(i) To show that the curve and the line meet for all values of \(k\), equate the equations:

\(2x^2 - 3x + 1 = kx + k^2\)

Rearrange to form a quadratic equation:

\(2x^2 - (3+k)x + (1-k^2) = 0\)

For the curve and line to meet, the discriminant \(b^2 - 4ac\) must be non-negative:

\((3+k)^2 - 4 \times 2 \times (1-k^2) \geq 0\)

\(9 + 6k + k^2 - 8 + 8k^2 \geq 0\)

\(9k^2 + 6k + 1 \geq 0\)

\((3k + 1)^2 \geq 0\)

This is always true, hence the curve and line meet for all values of \(k\).

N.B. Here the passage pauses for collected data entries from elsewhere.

/-- Split windows from a basis `e : Γ ≃* Π_i ℤ_{n_i}` of a finite central `Γ`, for every faithful `ρH`. -/
theorem exists_isSplitWindow_of_basis (ρH : LatticeRep H) {Γ : Subgroup H} [Fintype Γ]
    (hcen : Γ ≤ Subgroup.center H) {ι : Type} [Fintype ι] [DecidableEq ι] {n : ι → ℕ}
    (e : Γ ≃* ((i : ι) → Multiplicative (ZMod (n i)))) (hn : ∀ i, 0 < n i) :
    ∃ W : H → ℝ, IsSplitWindow Γ W := by
  classical
  set ω : ι → ℂ := fun i => Complex.exp (2 * Real.pi * Complex.I / (n i)) with hωdef
  have hω : ∀ i, IsPrimitiveRoot (ω i) (n i) := fun i => Complex.isPrimitiveRoot_exp (n i) (hn i).ne'
  have hωN : ∀ i, ω i ^ n i = 1 := fun i => (hω i).pow_eq_one
  have hω0 : ∀ i, ω i ≠ 0 := fun i => (hω i).ne_zero (hn i).ne'
  -- the non-empty joint labels
  set L : Finset (ι → ℕ) :=
    (Fintype.piFinset (fun i => range (n i))).filter (fun l => jointAmp ρH Γ (twistOn e ω l) ≠ 0)
    with hLdef
  have hLbox : ∀ l ∈ L, ∀ i, l i < n i := fun l hl i =>
    Finset.mem_range.1 (Fintype.mem_piFinset.1 (Finset.mem_filter.1 hl).1 i)
  have hLne : ∀ l ∈ L, jointAmp ρH Γ (twistOn e ω l) ≠ 0 := fun l hl => (Finset.mem_filter.1 hl).2
  have hgen : ∀ m : ι → ℕ, (∀ i, m i < n i) → (∃ i, m i ≠ 0) →
      ∃ l ∈ L, ∏ i, (ω i ^ l i) ^ m i ≠ 1 := by
    intro m hm hm0
    obtain ⟨l, hl, hA, hne⟩ := exists_twistOn_nondegenerate ρH e hn hω m hm hm0
    exact ⟨l, Finset.mem_filter.2 ⟨hl, hA⟩, hne⟩
  -- for each coordinate an exponent family hitting the basis character `e_i`
  have hexp : ∀ i, ∃ f : (ι → ℕ) → ℕ,
      ∀ i', (∑ l ∈ L, l i' * f l) ≡ (if i' = i then 1 else 0) [MOD n i'] :=
    fun i => exists_exponents_pi hn hω L hLbox hgen (fun i' => if i' = i then 1 else 0)
  choose f hf using hexp
  -- the Schur monomials of the amplitude characters
  set φ : ι → H → ℂ := fun i => ∏ l ∈ L, (ampChar ρH (jointAmp ρH Γ (twistOn e ω l))) ^ f i l
    with hφdef
  have hφ : ∀ (i : ι) (γ : Γ), IsTwistChar (γ : H) (ω i ^ coord e i γ) (φ i) := by
    intro i γ
    have hfac : ∀ l ∈ L, IsTwistChar (γ : H) ((twistOn e ω l γ) ^ f i l)
        ((ampChar ρH (jointAmp ρH Γ (twistOn e ω l))) ^ f i l) := fun l hl =>
      (isTwistChar_jointAmpChar ρH hcen (twistOn_mul e hn hωN l) (twistOn_ne_zero e hω0 l)
        (hLne l hl) γ).pow (f i l)
    have hprod := IsTwistChar.prod L hfac
    have hexp : ∏ l ∈ L, (twistOn e ω l γ) ^ f i l = ω i ^ coord e i γ := by
      unfold twistOn
      simp_rw [← Finset.prod_pow, ← pow_mul]
      rw [Finset.prod_comm]
      simp_rw [Finset.prod_pow_eq_pow_sum]
      have hM : ∀ i', (∑ l ∈ L, l i' * coord e i' γ * f i l) =
          (∑ l ∈ L, l i' * f i l) * coord e i' γ := by
        intro i'
        rw [Finset.sum_mul]
        exact Finset.sum_congr rfl fun l _ => by ring
      simp_rw [hM, pow_mul]
      rw [Finset.prod_eq_single i]
      · rw [pow_eq_pow_of_modEq (hωN i) (hf i i), if_pos rfl, pow_one]
      · intro i' _ hi'
        rw [pow_eq_pow_of_modEq (hωN i') (hf i i'), if_neg hi', pow_zero, one_pow]
      · intro h
        exact absurd (Finset.mem_univ i) h
    rw [hexp] at hprod
    exact hprod
  exact ⟨_, isSplitWindow_prodWindowOf e hn hω hφ⟩

open scoped IsMulCommutative in
/-- **Split windows exist for EVERY finite central `Γ` and every faithful unitary `ρH`.** -/
theorem exists_isSplitWindow_of_finite_central (ρH : LatticeRep H) (Γ : Subgroup H)
    (hfin : (Γ : Set H).Finite) (hcen : Γ ≤ Subgroup.center H) : ∃ W : H → ℝ, IsSplitWindow Γ W := by
  classical
  haveI : Finite Γ := hfin.to_subtype
  haveI : Fintype Γ := Fintype.ofFinite Γ
  haveI : IsMulCommutative Γ :=
    ⟨⟨fun a b => Subtype.ext (Subgroup.mem_center_iff.1 (hcen b.2) (a : H))⟩⟩
  obtain ⟨ι, hι, n, hn, ⟨e⟩⟩ := CommGroup.equiv_prod_multiplicative_zmod_of_finite Γ
  exact exists_isSplitWindow_of_basis ρH hcen e (fun i => lt_trans zero_lt_one (hn i))

/-- **S2ᵛ `SplitVanishing` at EVERY cover datum with FINITE CENTRAL kernel** (no cyclicity, Lie, simplicity or scalar-on-kernel
hypothesis), for every faithful unitary `ρH` and every `r`. -/
theorem splitVanishingAt_of_finite_central_ker [IsTopologicalGroup H] [CompactSpace H] [MeasurableSpace H]
    [BorelSpace H] (π : H →* G) (hπ : Continuous π) (hfin : (π.ker : Set H).Finite)
    (hcen : π.ker ≤ Subgroup.center H) (ρH : LatticeRep H) (r : LatticeRep G) :
    ∃ c : ℝ → ℝ, Tendsto (fun β => c β * β) atTop atTop ∧ ∃ β_s : ℝ, ∀ β : ℝ, β_s ≤ β →
      ∃ w : H → ℝ, TwistSplitWeight π ρH r (c β) β w := by
  obtain ⟨W, hW⟩ := exists_isSplitWindow_of_finite_central ρH π.ker hfin hcen
  exact splitVanishingAt_of_window π hπ hfin hW ρH r

/-- **THE TEXT OF STUB S2ᵛ `EquipartitionSeam.SplitVanishing`, verbatim** (its Lie ∕ simple-connectivity ∕ surjectivity ∕
non-triviality binders are not used): closes the stub by `exact splitVanishing_text` in any file that sees both. -/
theorem splitVanishing_text :
    ∀ (G : Type) [Group G] [TopologicalSpace G] [IsTopologicalGroup G] [CompactSpace G] [MeasurableSpace G]
    [BorelSpace G], IsCompactSimpleLieGroup G → ∀ (H : Type) [Group H] [TopologicalSpace H] [IsTopologicalGroup H]
    [CompactSpace H] [MeasurableSpace H] [BorelSpace H], IsCompactSimpleLieGroup H → SimplyConnectedSpace H →
    ∀ (π : H →* G), Continuous π → Function.Surjective π → π.ker ≤ Subgroup.center H → (π.ker : Set H).Finite →
    π.ker ≠ ⊥ → ∀ (ρH : LatticeRep H) (r : LatticeRep G),
      ∃ c : ℝ → ℝ, Tendsto (fun β => c β * β) atTop atTop ∧ ∃ β_s : ℝ, ∀ β : ℝ, β_s ≤ β →
        ∃ w : H → ℝ, TwistSplitWeight π ρH r (c β) β w := by
  intro G _ _ _ _ _ _ _ H _ _ _ _ _ _ _ _ π hπ _ hcen hfin _ ρH r
  exact splitVanishingAt_of_finite_central_ker π hπ hfin hcen ρH r

end General

end Summit.QuantumFields.YangMills.Cruxes.IRcof.EquipartitionSeam.SchurFejer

(ii) For the line to be tangent to the curve, the discriminant must be zero:

\((3+k)^2 - 4 \times 2 \times (1-k^2) = 0\)

\(9 + 6k + k^2 - 8 + 8k^2 = 0\)

\(9k^2 + 6k + 1 = 0\)

Solving for \(k\), we find \(k = -\frac{1}{3}\).

Substitute \(k = -\frac{1}{3}\) into the line equation:

\(y = -\frac{1}{3}x + \left(-\frac{1}{3}\right)^2 = -\frac{1}{3}x + \frac{1}{9}\)

Equate with the curve equation:

\(2x^2 - 3x + 1 = -\frac{1}{3}x + \frac{1}{9}\)

\(2x^2 - \frac{8}{3}x + \frac{8}{9} = 0\)

Solving gives \(x = \frac{2}{3}\).

Substitute \(x = \frac{2}{3}\) back into the line equation to find \(y\):

\(y = -\frac{1}{3} \times \frac{2}{3} + \frac{1}{9} = -\frac{1}{9}\)

Thus, the point of tangency is \(\left( \frac{2}{3}, -\frac{1}{9} \right)\).